Instead of the usual dinner party property tales of capital gain and idyllic indoor-outdoor flow, the stories these women tell are much more alarming.
"Emergency housing in some regions is 99 per cent full, but in Auckland it is 150 per cent," says Ms Barton. "In the west alone, we have 600 people on the waiting list."
"The Ministry for Social Development has offered $2 million for emergency housing.
That's things like motel rooms," adds Ms Hickey. "But people require homes. A motel room is not going to fix the situation. It's a bandaid, but when it runs out, what then?"
The Housing Call to Action group has done more than just wring their hands. The loose assemblage of some 175 social, local and central government organisations all work around clients with severe housing needs.
At their core is a belief that solving housing insecurity would cascade into solving any number of other expensive social problems - kids switching schools too frequently to achieve or be noticed or join in sporting or development activities, families moving too often to hook into social support or get to work on time, damp housing causing health issues, and on it goes.
Rather than producing statistics, reports or economic impact studies (though they can access those hard data) the HC2A have something more powerful in their housing-first approach - 10 years of grass roots action.
This week their focus is on Spotlight on Housing Week, culminating in a date not many of us would have in our diaries, World Homelessness Day, this Saturday.
"We have no shortage of stories, people can get quite fired up," says Ms Hickey. "We want to raise awareness because people don't see the hidden homeless.
Street homelessness is confronting, but people don't see the folks living in cars, getting ready for school and work before they drop the kids off.
In summer if you drive around, you can see garage doors open and families living in there. The caravan parks are always full."
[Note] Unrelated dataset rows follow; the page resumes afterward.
/-- **EVEN DEPTH ⟹ UNRAMIFIED (NON-SQUARE UNIT) SQUARE CLASS**: if `|D∕t²|_v = exp(−2n)` (`t ≠ 0`, `|ϖ|_v = exp(−1)`, `|2|_v = 1`), `D` is NOT a square in `L⁺_v`, and `ε₀` is a
unit of non-square residue (`hns`), then `D = ε₀·z²` with `z ≠ 0` and `|z·t⁻¹| = |ϖ|ⁿ`.  (The unit `D∕(tϖⁿ)²` has non-square residue — else HENSEL ★
`isSquare_coe_of_isUnit_of_isSquare_residue` makes `D` a square —, two non-squares of the residue field multiply to a square (`quadraticChar`), and Hensel again.)
[cite: Serre1979, Ch. XIV §4; Ch. II §3] -/
theorem exists_eq_nonsquare_unit_mul_sq_of_even [Finite (IsLocalRing.ResidueField 𝒪[v.adicCompletion ↥(maximalRealSubfield L)])]
    (h2 : Valued.v (2 : v.adicCompletion ↥(maximalRealSubfield L)) = 1) {D t ϖ : v.adicCompletion ↥(maximalRealSubfield L)} (ht : t ≠ 0)
    (hϖ : Valued.v ϖ = WithZero.exp (-1 : ℤ)) {n : ℕ} (hN : Valued.v (D / t ^ 2) = WithZero.exp (-((2 * n : ℕ) : ℤ))) (hD : ¬ IsSquare D)
    {ε₀ : v.adicCompletion ↥(maximalRealSubfield L)} (hε₀ : Valued.v ε₀ ≤ 1) (hns : ∀ b : v.adicCompletion ↥(maximalRealSubfield L), Valued.v b ≤ 1 → Valued.v (b ^ 2 - ε₀) = 1) :
    ∃ z : v.adicCompletion ↥(maximalRealSubfield L), z ≠ 0 ∧ D = ε₀ * z ^ 2 ∧ Valued.v (z * t⁻¹) = Valued.v ϖ ^ n := by
  classical
  have hϖ0 : ϖ ≠ 0 := fun h => by rw [h, map_zero] at hϖ; exact WithZero.coe_ne_zero hϖ.symm
  have hvn : Valued.v ϖ ^ n ≠ 0 := pow_ne_zero n ((Valuation.ne_zero_iff _).2 hϖ0)
  have hy0 : t * ϖ ^ n ≠ 0 := mul_ne_zero ht (pow_ne_zero n hϖ0)
  obtain ⟨hε1, hεns⟩ := not_isSquare_residue_of_hns L v hε₀ hns
  have hε0' : ε₀ ≠ 0 := fun h => by rw [h, map_zero] at hε1; exact zero_ne_one hε1
  -- the unit `w₀ = D ∕ (tϖⁿ)²`
  set w₀ : v.adicCompletion ↥(maximalRealSubfield L) := D / (t * ϖ ^ n) ^ 2 with hw₀
  have hprod : w₀ * (ϖ ^ n) ^ 2 = D / t ^ 2 := by rw [hw₀]; field_simp
  have hw1 : Valued.v w₀ = 1 := by
    have hL : Valued.v w₀ * (Valued.v ϖ ^ n) ^ 2 = Valued.v (D / t ^ 2) := by rw [← map_pow, ← map_pow, ← map_mul, hprod]
    have hR : (1 : ℤᵐ⁰) * (Valued.v ϖ ^ n) ^ 2 = WithZero.exp (-((2 * n : ℕ) : ℤ)) := by
      rw [one_mul, hϖ, ← pow_mul, ← WithZero.exp_nsmul]
      congr 1
      simp only [nsmul_eq_mul]
      push_cast
      ring
    exact mul_right_cancel₀ (pow_ne_zero 2 hvn) (hL.trans (hN.trans hR.symm))
  have hDw : D = w₀ * (t * ϖ ^ n) ^ 2 := by rw [hw₀]; field_simp
  -- Hensel data
  have h2' : valuation (v.adicCompletion ↥(maximalRealSubfield L)) (2 : v.adicCompletion ↥(maximalRealSubfield L)) = 1 := (v_eq_one_iff_valuation_eq_one _).1 h2
  have hw₀O : w₀ ∈ 𝒪[v.adicCompletion ↥(maximalRealSubfield L)] := (v_le_one_iff_mem_integer _).1 hw1.le
  have hw₀u : IsUnit (⟨w₀, hw₀O⟩ : 𝒪[v.adicCompletion ↥(maximalRealSubfield L)]) := by
    rw [Valuation.Integers.isUnit_iff_valuation_eq_one (Valuation.integer.integers (valuation (v.adicCompletion ↥(maximalRealSubfield L))))]
    exact (v_eq_one_iff_valuation_eq_one w₀).1 hw1
  have hε₀u : IsUnit (⟨ε₀, (v_le_one_iff_mem_integer ε₀).1 hε₀⟩ : 𝒪[v.adicCompletion ↥(maximalRealSubfield L)]) := by
    rw [Valuation.Integers.isUnit_iff_valuation_eq_one (Valuation.integer.integers (valuation (v.adicCompletion ↥(maximalRealSubfield L))))]
    exact (v_eq_one_iff_valuation_eq_one ε₀).1 hε1
  -- the residue of `w₀` is not a square (else `D` would be a square)
  have hwns : ¬ IsSquare (IsLocalRing.residue 𝒪[v.adicCompletion ↥(maximalRealSubfield L)] ⟨w₀, hw₀O⟩) := by
    intro hsq
    obtain ⟨r, hr⟩ := UnramifiedQuadraticNorm.isSquare_coe_of_isUnit_of_isSquare_residue h2' ⟨w₀, hw₀O⟩ hw₀u hsq
    exact hD ⟨r * (t * ϖ ^ n), by rw [hDw]; simp only at hr; rw [hr]; ring⟩
  -- two non-squares of the residue field multiply to a square
  haveI : Fintype (IsLocalRing.ResidueField 𝒪[v.adicCompletion ↥(maximalRealSubfield L)]) := Fintype.ofFinite _
  have hwbar0 : IsLocalRing.residue 𝒪[v.adicCompletion ↥(maximalRealSubfield L)] ⟨w₀, hw₀O⟩ ≠ 0 := (IsLocalRing.residue_ne_zero_iff_isUnit _).2 hw₀u
  have hεbar0 : IsLocalRing.residue 𝒪[v.adicCompletion ↥(maximalRealSubfield L)] ⟨ε₀, (v_le_one_iff_mem_integer ε₀).1 hε₀⟩ ≠ 0 := (IsLocalRing.residue_ne_zero_iff_isUnit _).2 hε₀u
  have hsq : IsSquare (IsLocalRing.residue 𝒪[v.adicCompletion ↥(maximalRealSubfield L)] (⟨w₀, hw₀O⟩ * ⟨ε₀, (v_le_one_iff_mem_integer ε₀).1 hε₀⟩)) := by
    rw [map_mul, ← quadraticChar_one_iff_isSquare (mul_ne_zero hwbar0 hεbar0), map_mul,
      (quadraticChar_neg_one_iff_not_isSquare).2 hwns, (quadraticChar_neg_one_iff_not_isSquare).2 hεns]
    norm_num
  obtain ⟨r₁, hr₁⟩ := UnramifiedQuadraticNorm.isSquare_coe_of_isUnit_of_isSquare_residue h2' _ (hw₀u.mul hε₀u) hsq
  have hr₁' : w₀ * ε₀ = r₁ * r₁ := by simpa using hr₁
  have hr₁v : Valued.v r₁ = 1 := by
    have h : Valued.v (r₁ * r₁) = 1 := by rw [← hr₁', map_mul, hw1, hε1, mul_one]
    rw [map_mul, ← pow_two] at h
    rcases pow_eq_one_iff.1 h with h1 | h1
    · exact h1
    · exact absurd h1 two_ne_zero
  refine ⟨r₁ * (t * ϖ ^ n) * ε₀⁻¹, mul_ne_zero (mul_ne_zero ?_ hy0) (inv_ne_zero hε0'), ?_, ?_⟩
  · intro h; rw [h, map_zero] at hr₁v; exact zero_ne_one hr₁v
  · rw [hDw]
    have hw' : w₀ = r₁ * r₁ * ε₀⁻¹ := by rw [← hr₁']; field_simp
    rw [hw']
    field_simp
  · rw [show r₁ * (t * ϖ ^ n) * ε₀⁻¹ * t⁻¹ = r₁ * ε₀⁻¹ * ϖ ^ n by field_simp, map_mul, map_mul, map_inv₀, hr₁v, hε1, inv_one, one_mul, one_mul,
      map_pow]

end Dichotomy

/-! ## §4 The package at the place: `hirr` forbids a square discriminant downstairs -/

section Package

variable (L : Type) [Field L] [NumberField L] [IsCMField L] (v : HeightOneSpectrum (𝓞 ↥(maximalRealSubfield L)))
  (w : PlacesOver L v) (hw : IsCMField.complexConj L • w.1 = w.1)

omit [IsCMField L] in
/-- **`hirr` ⟹ `tr²g − 4det g` IS NOT A SQUARE IN `L⁺_v`** (for any descent representative; `2 ≠ 0` in `L_w`): a square root `y` downstairs gives the root `s·ι(t + y)∕2` of `χ_U`
upstairs (§1). [cite: Serre1979, Ch. XIV §4] [cite: LabesseLanglands1979, §2 p. 8] -/
theorem not_isSquare_disc_of_descent_of_not_exists_isRoot (h2 : (2 : w.1.adicCompletion L) ≠ 0) {α s : w.1.adicCompletion L} (hα0 : α ≠ 0)
    {U : Matrix (Fin 2) (Fin 2) (w.1.adicCompletion L)} {G : Matrix (Fin 2) (Fin 2) (v.adicCompletion ↥(maximalRealSubfield L))}
    (hsg : Matrix.diagonal ![1, α] * U * Matrix.diagonal ![1, α⁻¹] = s • G.map (toPlace v w))
    (hirr : ¬ ∃ x : w.1.adicCompletion L, U.charpoly.IsRoot x) : ¬ IsSquare (G.trace ^ 2 - 4 * G.det) := by
  rintro ⟨y, hy⟩
  exact hirr ⟨_, isRoot_charpoly_of_descent_of_sq (toPlace v w) h2 hα0 hsg (y := y) (by rw [← pow_two] at hy; linear_combination -hy)⟩

end Package

end Literature.NumberTheory.Automorphic.UnitaryGroup

end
The group works out of West, a busy community centre next to Henderson shopping centre that provides adult education, a remnant of the glorious Workers' Educational Association movement of the turn of last century.
Its funding from the Department of Internal Affairs' Enterprising Communities project is coming to an end.
The week's actions range from the optimistically titled "How New Zealand can end homelessness" workshops to Making Homes Happen, a guide for developing affordable housing that brings together the infrastructure development, Community Housing Aotearoa and Auckland Council people with case studies, step by step processes, regulation guides and more.
There are real-time actions - Child Poverty Action Hikoi for Homelessness, a sausage sizzle, the Salvation Army selling ribbons and gingerbread men, alongside social media (Facebook, Twitter, Givealittle donations for lockers and sleeping bags for rough sleepers).
But the actions that Ms Hickey and Ms Barton know will really hammer home the message of hidden homelessness are low tech and real.
People can go to libraries in West Auckland to write out how housing shortages, or being homeless, has affected them. Cut-out paper dolls, one for every family on a housing waiting list, will adorn public offices and spaces, street theatre will deck out cars with beds on roundabouts.
Children have already been sending in drawings and haiku about their homelessness, or reaction to other people's.
"The children have empathy," says Ms Hickey. "One child wrote 'I am broke to bits I no longer have a place. How can I feel safe?' another: 'I am very cold, I don't feel right in the car, when will I be safe?' It's not about economists and policies, it's about people on the ground. Our work is to raise awareness in a community of what's happening in that community."
Ms Hickey points to tenancy laws that need to support long-term security - the HC2A has made a difference in their local territory.
They set up a social enterprise to help manage properties themselves, created the Ranui caravan park hub with health, social and employment services around a "community broker", and drew up the housing warrant of fitness guidelines which might even gain traction through the legislative minefield.